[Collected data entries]
import Literature.Geometry.DiscreteGeometry.DelsarteLinearProgrammingBound

/-!
# Spherical codes, standard table: `A(9, 1/4) ≤ 62` (certified Delsarte LP bound)

Framing: lottery ticket; floor = certified bounds/negative ranges. Venture `PackingBounds`
(cell `pub-packcert`), spherical-code family, standard-angle grid row `s = 1/4` (LP-only extension row of the
cell's table; no printed comparison table for this angle), dimension 9.

Every finite set of unit vectors of `ℝ^9` with pairwise inner products `≤ 1/4` has at most `62`
elements. Proof: the linear programming bound (`Literature.Geometry.DiscreteGeometry.DelsarteLP.card_le`)
with an exact rational product-form polynomial of degree 4 (nonpositive on `[-1, 1/4]` by its shape),
whose Gegenbauer coefficients for `S^8` (`μ = 7/2`) are the nonnegative rationals in the proof;
`f(1)/f_0` = 62.307692…, hence `|C| ≤ 62`. Certificate produced from the float LP optimum
(kit job j082031) by rational rounding and checked exactly by two code-disjoint verifiers (change of
basis / orthogonality) before this kernel check; data `certs/codes/code_n9_s1-4.json`
of the cell. This is the classical two-point (LP) value; three-point SDP bounds (Bachoc–Vallentin 2008,
Table 5.2) are lower where computed.

## References
* P. Delsarte, J. M. Goethals, J. J. Seidel, Geom. Dedicata 6 (1977) 363–388. [`DelsarteGoethalsSeidel1977`]
* J. H. Conway, N. J. A. Sloane, *Sphere Packings, Lattices and Groups*, Ch. 9 §3 (LP method). [`ConwaySloane1999`]
-/

namespace Summit.Ventures.PackingBounds.SphericalCodes

open Finset Literature.Analysis.SpecialFunctions Literature.Geometry.DiscreteGeometry

/-- **`A(9, 1/4) ≤ 62`**: a finite set of unit vectors of `ℝ^9` with pairwise inner products `≤ 1/4`
has at most `62` elements — certified Delsarte LP bound, exact rational certificate of degree 4.
(Delsarte–Goethals–Seidel LP bound; certified row of the `pub-packcert` grid.) -/
theorem code_dim9_quarter_le_62 (C : Finset (EuclideanSpace ℝ (Fin 9)))
    (h1 : ∀ x ∈ C, ‖x‖ = 1) (h2 : ∀ x ∈ C, ∀ y ∈ C, x ≠ y → inner ℝ x y ≤ 1 / 4) :
    C.card ≤ 62 := by
  refine DelsarteLP.card_le (n := 9) (μ := (7 / 2)) (by norm_num) (by norm_num) 4
    (fun k => match k with
      | 0 => 98484507069 / 2200000000000 | 1 => 3522711909137 / 77000000000000
      | 2 => 45872416339 / 1625000000000 | 3 => 369317 / 28875000 | 4 => 8 / 3003 | _ => 0)
    ?_ (1 / 4) ?_ 62 (by norm_num) ?_ C h1 h2
  · intro k
    split <;> norm_num
  · intro t ht1 ht2
    have key : (t + 1) * (t + 181817 / 500000) ^ 2 * (t - 1 / 4) ≤ 0 :=
      mul_nonpos_of_nonneg_of_nonpos (mul_nonneg (by linarith) (by positivity)) (by linarith)
    have hsum : ∑ k ∈ range (4 + 1),
        (fun k => match k with
      | 0 => 98484507069 / 2200000000000 | 1 => 3522711909137 / 77000000000000
      | 2 => 45872416339 / 1625000000000 | 3 => 369317 / 28875000 | 4 => 8 / 3003 | _ => 0) k * gegenbauerSum ((7 / 2) : ℝ) k t =
        (t + 1) * (t + 181817 / 500000) ^ 2 * (t - 1 / 4) := by
      simp [Finset.sum_range_succ, gegenbauerSum, gegenbauerCoeff, Finset.prod_range_succ,
        Nat.factorial]
      ring
    rw [hsum]
    exact key
  · norm_num [Finset.sum_range_succ, gegenbauerSum, gegenbauerCoeff, Finset.prod_range_succ,
      Nat.factorial]

end Summit.Ventures.PackingBounds.SphericalCodes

**DIRECTIONS**
Nothing in the entries may change. Retype them all.

**THE COMPLETED TASK**
import Literature.Geometry.DiscreteGeometry.DelsarteLinearProgrammingBound

/-!
# Spherical codes, standard table: `A(9, 1/4) ≤ 62` (certified Delsarte LP bound)

Framing: lottery ticket; floor = certified bounds/negative ranges. Venture `PackingBounds`
(cell `pub-packcert`), spherical-code family, standard-angle grid row `s = 1/4` (LP-only extension row of the
cell's table; no printed comparison table for this angle), dimension 9.

Every finite set of unit vectors of `ℝ^9` with pairwise inner products `≤ 1/4` has at most `62`
elements. Proof: the linear programming bound (`Literature.Geometry.DiscreteGeometry.DelsarteLP.card_le`)
with an exact rational product-form polynomial of degree 4 (nonpositive on `[-1, 1/4]` by its shape),
whose Gegenbauer coefficients for `S^8` (`μ = 7/2`) are the nonnegative rationals in the proof;
`f(1)/f_0` = 62.307692…, hence `|C| ≤ 62`. Certificate produced from the float LP optimum
(kit job j082031) by rational rounding and checked exactly by two code-disjoint verifiers (change of
basis / orthogonality) before this kernel check; data `certs/codes/code_n9_s1-4.json`
of the cell. This is the classical two-point (LP) value; three-point SDP bounds (Bachoc–Vallentin 2008,
Table 5.2) are lower where computed.

## References
* P. Delsarte, J. M. Goethals, J. J. Seidel, Geom. Dedicata 6 (1977) 363–388. [`DelsarteGoethalsSeidel1977`]
* J. H. Conway, N. J. A. Sloane, *Sphere Packings, Lattices and Groups*, Ch. 9 §3 (LP method). [`ConwaySloane1999`]
-/

namespace Summit.Ventures.PackingBounds.SphericalCodes

open Finset Literature.Analysis.SpecialFunctions Literature.Geometry.DiscreteGeometry

/-- **`A(9, 1/4) ≤ 62`**: a finite set of unit vectors of `ℝ^9` with pairwise inner products `≤ 1/4`
has at most `62` elements — certified Delsarte LP bound, exact rational certificate of degree 4.
(Delsarte–Goethals–Seidel LP bound; certified row of the `pub-packcert` grid.) -/
theorem code_dim9_quarter_le_62 (C : Finset (EuclideanSpace ℝ (Fin 9)))
    (h1 : ∀ x ∈ C, ‖x‖ = 1) (h2 : ∀ x ∈ C, ∀ y ∈ C, x ≠ y → inner ℝ x y ≤ 1 / 4) :
    C.card ≤ 62 := by
  refine DelsarteLP.card_le (n := 9) (μ := (7 / 2)) (by norm_num) (by norm_num) 4
    (fun k => match k with
      | 0 => 98484507069 / 2200000000000 | 1 => 3522711909137 / 77000000000000
      | 2 => 45872416339 / 1625000000000 | 3 => 369317 / 28875000 | 4 => 8 / 3003 | _ => 0)
    ?_ (1 / 4) ?_ 62 (by norm_num) ?_ C h1 h2
  · intro k
    split <;> norm_num
  · intro t ht1 ht2
    have key : (t + 1) * (t + 181817 / 500000) ^ 2 * (t - 1 / 4) ≤ 0 :=
      mul_nonpos_of_nonneg_of_nonpos (mul_nonneg (by linarith) (by positivity)) (by linarith)
    have hsum : ∑ k ∈ range (4 + 1),
        (fun k => match k with
      | 0 => 98484507069 / 2200000000000 | 1 => 3522711909137 / 77000000000000
      | 2 => 45872416339 / 1625000000000 | 3 => 369317 / 28875000 | 4 => 8 / 3003 | _ => 0) k * gegenbauerSum ((7 / 2) : ℝ) k t =
        (t + 1) * (t + 181817 / 500000) ^ 2 * (t - 1 / 4) := by
      simp [Finset.sum_range_succ, gegenbauerSum, gegenbauerCoeff, Finset.prod_range_succ,
        Nat.factorial]
      ring
    rw [hsum]
    exact key
  · norm_num [Finset.sum_range_succ, gegenbauerSum, gegenbauerCoeff, Finset.prod_range_succ,
      Nat.factorial]

end Summit.Ventures.PackingBounds.SphericalCodes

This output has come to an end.